Nature.com
DeepMind’s AlphaFold tool has determined the structures of around 200 million proteins.
From today, determining the 3D shape of almost any protein known to science will be as simple as typing in a Google search. Researchers have used AlphaFold — the revolutionary artificial-intelligence (AI) network — to predict the structures of some 200 million proteins from 1 million species, covering nearly every known protein on the planet.

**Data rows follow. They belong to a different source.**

/-- **Where the target box is**: in the sector of its side with margin `n/8`, lateral coordinate in
`[t - n/64, t + n/64]`, norm in `[n - n/8 + 1, n - 1]`. [folklore] -/
theorem target_bounds (hV : P.Valid) (hK : 1 ≤ P.K) (hσ : σ.InRange P) {e : Fin 4} {v : Site 2}
    (hv : v ∈ frameIso (Slot4.ts e) '' triStrip ((P.n : ℤ) - (P.n / 8 : ℕ) + 1) (σ.t P e - (P.n / 64 : ℕ)) (P.n / 8 - 2) (2 * (P.n / 64))) :
    v ∈ sectorNear (Slot4.ts e) ((P.n / 8 : ℕ) : ℤ) ∧ σ.t P e - (P.n / 64 : ℕ) ≤ lat (Slot4.ts e) v ∧
      lat (Slot4.ts e) v ≤ σ.t P e + (P.n / 64 : ℕ) ∧ (P.n : ℤ) - (P.n / 8 : ℕ) + 1 ≤ triNorm v ∧ triNorm v ≤ (P.n : ℤ) - 1 := by
  obtain ⟨-, -, -, -, -, -, -, -, -, -, -, -, -, ⟨ht1, ht2⟩, -⟩ := arm_facts hV hK hσ e
  have hn : 128 ≤ P.n := hV.hn
  obtain ⟨x, hx, rfl⟩ := hv
  rw [mem_triStrip] at hx
  have hts := Slot4.ts_lt e
  have h8 : ((P.n / 8 - 2 : ℕ) : ℤ) = (P.n / 8 : ℕ) - 2 := by omega
  rw [h8] at hx
  push_cast at hx
  refine ⟨(frameIso_mem_sectorNear_iff hts).2 ⟨by omega, by omega⟩, by rw [lat_frameIso hts]; exact hx.2.2.1,
    by rw [lat_frameIso hts]; omega, ?_, ?_⟩
  · rw [triNorm_frameIso _ hts]; exact le_triNorm_iff_lin.2 (Or.inl hx.1)
  · rw [triNorm_frameIso _ hts]; exact triNorm_le_iff_lin.2 (by omega)

/-! ### The pieces, pairwise -/

/-- **Near sets of arms of different colours are disjoint** (window gap on a common frame from the
routing predicate, sectors otherwise; `R₀ ≥ 16 μ` keeps the deep spokes inside their sectors). [folklore] -/
theorem near_near_false (hV : P.Valid) (hK : 1 ≤ P.K) (hR16 : 16 * P.μ ≤ P.R₀) (hσ : σ.InRange P) (hadm : σ.Adm P)
    (hR : RouteOK P σ) {e b : Fin 4} (hcol : Slot4.col e ≠ Slot4.col b)
    {v : Site 2} (hve : v ∈ nearSet (σ.fr e) P.m (σ.k P e) (σ.T P e) P.w (σ.L P e) P.ε)
    (hvb : v ∈ nearSet (σ.fr b) P.m (σ.k P b) (σ.T P b) P.w (σ.L P b) P.ε) : False := by
  obtain ⟨hs, hw, he, hε, hk₀, -, -, -, -, -, -, -, hm, -, hn, hμn, hR₀, -⟩ := hV.facts
  obtain ⟨ke1, ke2, -, -, -, -, -, -, Le, -, -, -, -, -, hμe, hμe'⟩ := arm_facts hV hK hσ e
  obtain ⟨kb1, kb2, -, -, -, -, -, -, Lb, -, -, -, -, -, hμb, hμb'⟩ := arm_facts hV hK hσ b
  have hsep : σ.fr e ≠ σ.fr b ∨ σ.T P e + 8 * σ.k P e < σ.T P b + P.w ∨ σ.T P b + 8 * σ.k P b < σ.T P e + P.w := by
    by_cases h : σ.fr e = σ.fr b
    · exact Or.inr (hR.2.2.2.2.2.2.2 e b hcol h)
    · exact Or.inl h
  have hR16' : 16 * (P.μ : ℤ) ≤ P.R₀ := by exact_mod_cast hR16
  have hw4 : 4 * (P.w : ℤ) ≤ P.k₀ := by rw [hw]; omega
  have hε' : (P.ε : ℤ) ≤ P.k₀ := by rw [hε]; omega
  have he' : 4 * (P.e : ℤ) ≤ P.k₀ := by rw [he]; omega
  have hsk : (P.s : ℤ) = P.k₀ := by rw [hs]
  exact nearSet_disjoint_nearSet (hσ.hfr e) (hσ.hfr b) (by omega) (by omega) (by omega) (by omega)
    (by zify; rw [Le]; nlinarith) (by zify; rw [Lb]; nlinarith) ⟨(hadm e).1, (hadm e).2, (hadm b).1, (hadm b).2⟩
    (by rw [Le, Lb]; omega) ⟨by omega, by omega⟩ hsep hve hvb

/-- **The slot box of a near set meets no ring** (its norm is at least `m - 5k`, above every ring). [folklore] -/
theorem slotBox_norm_ge (hV : P.Valid) (hK : 1 ≤ P.K) (hσ : σ.InRange P) {e : Fin 4} {u : Site 2}
    (hu : u ∈ (↑(slotFrame P.m (σ.k P e) (σ.T P e) P.w) : Set (Site 2))) : (P.m : ℤ) - 5 * σ.k P e ≤ triNorm (frameIso (σ.fr e) u) := by
  obtain ⟨ke1, -⟩ := arm_facts hV hK hσ e
  have hk₀ := hV.hk₀
  rw [Finset.mem_coe, mem_slotFrame (by omega)] at hu
  rw [triNorm_frameIso (σ.fr e) (hσ.hfr e)]
  exact le_triNorm_iff_lin.2 (Or.inl hu.1)

/-- **A near set and a ring of another colour**: the slot box is above every ring; the spoke is above
the ring of `b` if `b` is on a deeper level, and passes it through the spoke window, off the arc of
`b`, otherwise (routing predicate). [folklore] -/
theorem near_arc_false (hV : P.Valid) (hK : 1 ≤ P.K) (hR16 : 16 * P.μ ≤ P.R₀) (hσ : σ.InRange P) (hadm : σ.Adm P)
    (hR : RouteOK P σ) {e b : Fin 4} (hcol : Slot4.col e ≠ Slot4.col b)
    (heb : e ≠ b) {v : Site 2} (hve : v ∈ nearSet (σ.fr e) P.m (σ.k P e) (σ.T P e) P.w (σ.L P e) P.ε)
    {g : ℕ} (hg : g < σ.G P b) (hin : InArc (σ.G P b) (σ.ast b) (σ.aln b) (σ.toView P b g))
    (hvb : v ∈ (ringTube (σ.r P b) P.e P.s g).box) : False := by
  obtain ⟨hs, hw, he, hε, hk₀, -, -, -, -, -, -, -, hm, -, hn, hμn, hR₀, -⟩ := hV.facts
  obtain ⟨ke1, ke2, re1, re2, -, -, -, -, Le, -, -, -, -, -, hμe, hμe'⟩ := arm_facts hV hK hσ e
  obtain ⟨kb1, kb2, rb1, rb2, nsb, -, rb5, -, -, nb1, nsb', Gb, dvb, -, hμb, hμb'⟩ := arm_facts hV hK hσ b
  obtain ⟨ha1, ha2⟩ := hadm e
  have hR16' : 16 * (P.μ : ℤ) ≤ P.R₀ := by exact_mod_cast hR16
  have hw4 : 4 * (P.w : ℤ) ≤ P.k₀ := by rw [hw]; omega
  have hε' : 16 * (P.ε : ℤ) ≤ P.k₀ := by rw [hε]; omega
  have he' : 4 * (P.e : ℤ) ≤ P.k₀ := by rw [he]; omega
  have hsk : (P.s : ℤ) = P.k₀ := by rw [hs]
  rw [nsb'] at nb1
  have hgb : g < 12 * (σ.r P b / P.s) - 4 := by rw [Gb, nsb'] at hg; exact hg
  have heb' : 2 * P.e ≤ σ.r P b := by zify; omega
  obtain ⟨-, -, -, -, hnorm2⟩ := ringTube_bounds nb1 dvb heb' hgb hvb
  obtain ⟨u, hu, rfl⟩ := hve
  rcases hu with hu | hu
  · -- the slot box is above every ring
    have h := slotBox_norm_ge hV hK hσ hu
    omega
  -- the spoke
  have hub := hu
  rw [Tube.mem_box] at hub
  simp only [spokeTube, bcnCentre, site_mk_apply_zero, site_mk_apply_one] at hub
  push_cast at hub
  obtain ⟨h1, h2, h3, h4⟩ := hub
  have hξlo : -(σ.r P b : ℤ) + P.s ≤ σ.ξ P e := by unfold InSlot4.ξ; omega
  have hξhi : σ.ξ P e + 2 * P.s < 0 := by unfold InSlot4.ξ; omega
  have hlv : σ.lv e ≠ σ.lv b := hR.2.1 e b heb
  rcases lt_or_gt_of_ne hlv with hlt | hlt
  · -- `b` on a deeper level: the spoke of `e` ends above the ring of `b`
    have hle : (σ.lv e : ℤ) + 1 ≤ σ.lv b := by exact_mod_cast hlt
    have hμ0 : (0 : ℤ) ≤ P.μ := by positivity
    have hkey : (2 * (σ.lv e : ℤ) + 1) * P.μ + 2 * P.μ ≤ (2 * (σ.lv b : ℤ) + 1) * P.μ := by
      rw [show (2 * (σ.lv e : ℤ) + 1) * P.μ + 2 * P.μ = (2 * (σ.lv e : ℤ) + 3) * P.μ by ring]
      exact mul_le_mul_of_nonneg_right (by linarith) hμ0
    have key : (σ.r P b : ℤ) + 2 * P.e < P.m - 2 * σ.k P e + 1 - σ.L P e := by rw [Le]; omega
    have hn2 : (P.m : ℤ) - 2 * σ.k P e + 1 - σ.L P e ≤ triNorm u := le_triNorm_iff_lin.2 (Or.inl (by omega))
    rw [← triNorm_frameIso (σ.fr e) (hσ.hfr e)] at hn2
    linarith
  · -- `b` on a higher level: the spoke crosses the ring of `b` through its window, off the arc
    have hwin := hR.2.2.2.2.1 b e hcol.symm hlt
    set ι := latIdx P.s (σ.r P b) (σ.ξ P e) with hι
    have hξr : -(σ.r P b : ℤ) ≤ σ.ξ P e := by unfold InSlot4.ξ; omega
    have hι1 : 1 ≤ ι := le_latIdx_of_le (m := 1) (by omega) (by push_cast; linarith)
    have hι2 : ι + 2 < σ.nr P b := latIdx_add_lt (m := 2) (by omega) nsb hξr (by push_cast; linarith)
    rw [nsb'] at hι2
    have hde : P.ε + P.e < P.s := by omega
    have hι2' : ι + 2 ≤ σ.r P b / P.s := by omega
    have hlam : 2 * (P.e : ℤ) < (P.R₀ : ℤ) - σ.L P e - P.ε - 2 * P.e := by rw [Le]; omega
    have hout : g < min (piecePos (σ.r P b / P.s) (σ.fr e) (ι - 1)) (piecePos (σ.r P b / P.s) (σ.fr e) (ι + 1)) ∨
        max (piecePos (σ.r P b / P.s) (σ.fr e) (ι - 1)) (piecePos (σ.r P b / P.s) (σ.fr e) (ι + 1)) + 1 < g := by
      by_contra hc
      push Not at hc
      have hlo : σ.spokeWinLo P e b = min (piecePos (σ.r P b / P.s) (σ.fr e) (ι - 1)) (piecePos (σ.r P b / P.s) (σ.fr e) (ι + 1)) ∧
          max (piecePos (σ.r P b / P.s) (σ.fr e) (ι - 1)) (piecePos (σ.r P b / P.s) (σ.fr e) (ι + 1)) + 1 = σ.spokeWinLo P e b + 5 := by
        unfold InSlot4.spokeWinLo piecePos
        rw [← nsb', ← hι]
        rw [← nsb'] at hι2
        constructor <;> split_ifs <;> simp only [min_def, max_def] <;> split_ifs <;> omega
      obtain ⟨q, hq, hgq⟩ : ∃ q, q < 6 ∧ g = σ.spokeWinLo P e b + q := ⟨g - σ.spokeWinLo P e b, by omega, by omega⟩
      rw [hgq] at hin
      exact hwin q hq hin
    refine Set.disjoint_left.1 (ringTube_disjoint_of_lat rfl nb1 dvb heb' (d := P.ε) hde hgb (hσ.hfr e) hξr le_rfl hι1 hι2' hout
      (S := frameIso (σ.fr e) '' (spokeTube P.m (σ.k P e) (σ.T P e) P.w (σ.L P e) P.ε).box) (lam := (P.R₀ : ℤ) - σ.L P e - P.ε - 2 * P.e)
      hlam ?_ ?_) hvb ⟨u, hu, rfl⟩
    · rintro x hx
      obtain ⟨y, rfl, g1, g2, g3, g4⟩ := exists_of_mem_image_spokeBox hx
      refine (frameIso_mem_sectorNear_iff (hσ.hfr e)).2 ⟨?_, ?_⟩
      · unfold InSlot4.ξ at hξhi; omega
      · unfold InSlot4.ξ at hξlo; rw [Le]; omega
    · rintro x hx
      obtain ⟨y, rfl, g1, g2, g3, g4⟩ := exists_of_mem_image_spokeBox hx
      rw [lat_frameIso (hσ.hfr e)]
      unfold InSlot4.ξ; constructor <;> omega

The data dump will be freely available on a database set up by DeepMind, Google’s London-based AI company that developed AlphaFold, and the European Molecular Biology Laboratory’s European Bioinformatics Institute (EMBL-EBI), an intergovernmental organization near Cambridge, UK. “Essentially you can think of it covering the entire protein universe,” DeepMind CEO Demis Hassabis, said at a press briefing. “We’re at the beginning of new era of digital biology.” The 3D shape, or structure, of a protein is what determines its function in cells. Most drugs are designed using structural information, and accurate maps are often the first step to discoveries about how proteins work. DeepMind developed the AlphaFold network using an AI technique called deep learning, and the AlphaFold database was launched one year ago with 350,000 structure predictions covering nearly every protein made by humans, mice and 19 other widely studied organisms. The catalogue has since swelled to around 1 million entries. “We’re bracing ourselves for the release of this huge trove,” says Christine Orengo, a computational biologist at University College London, who has used the AlphaFold database to identify new families of proteins. “Having all the data predicted for us is just fantastic.”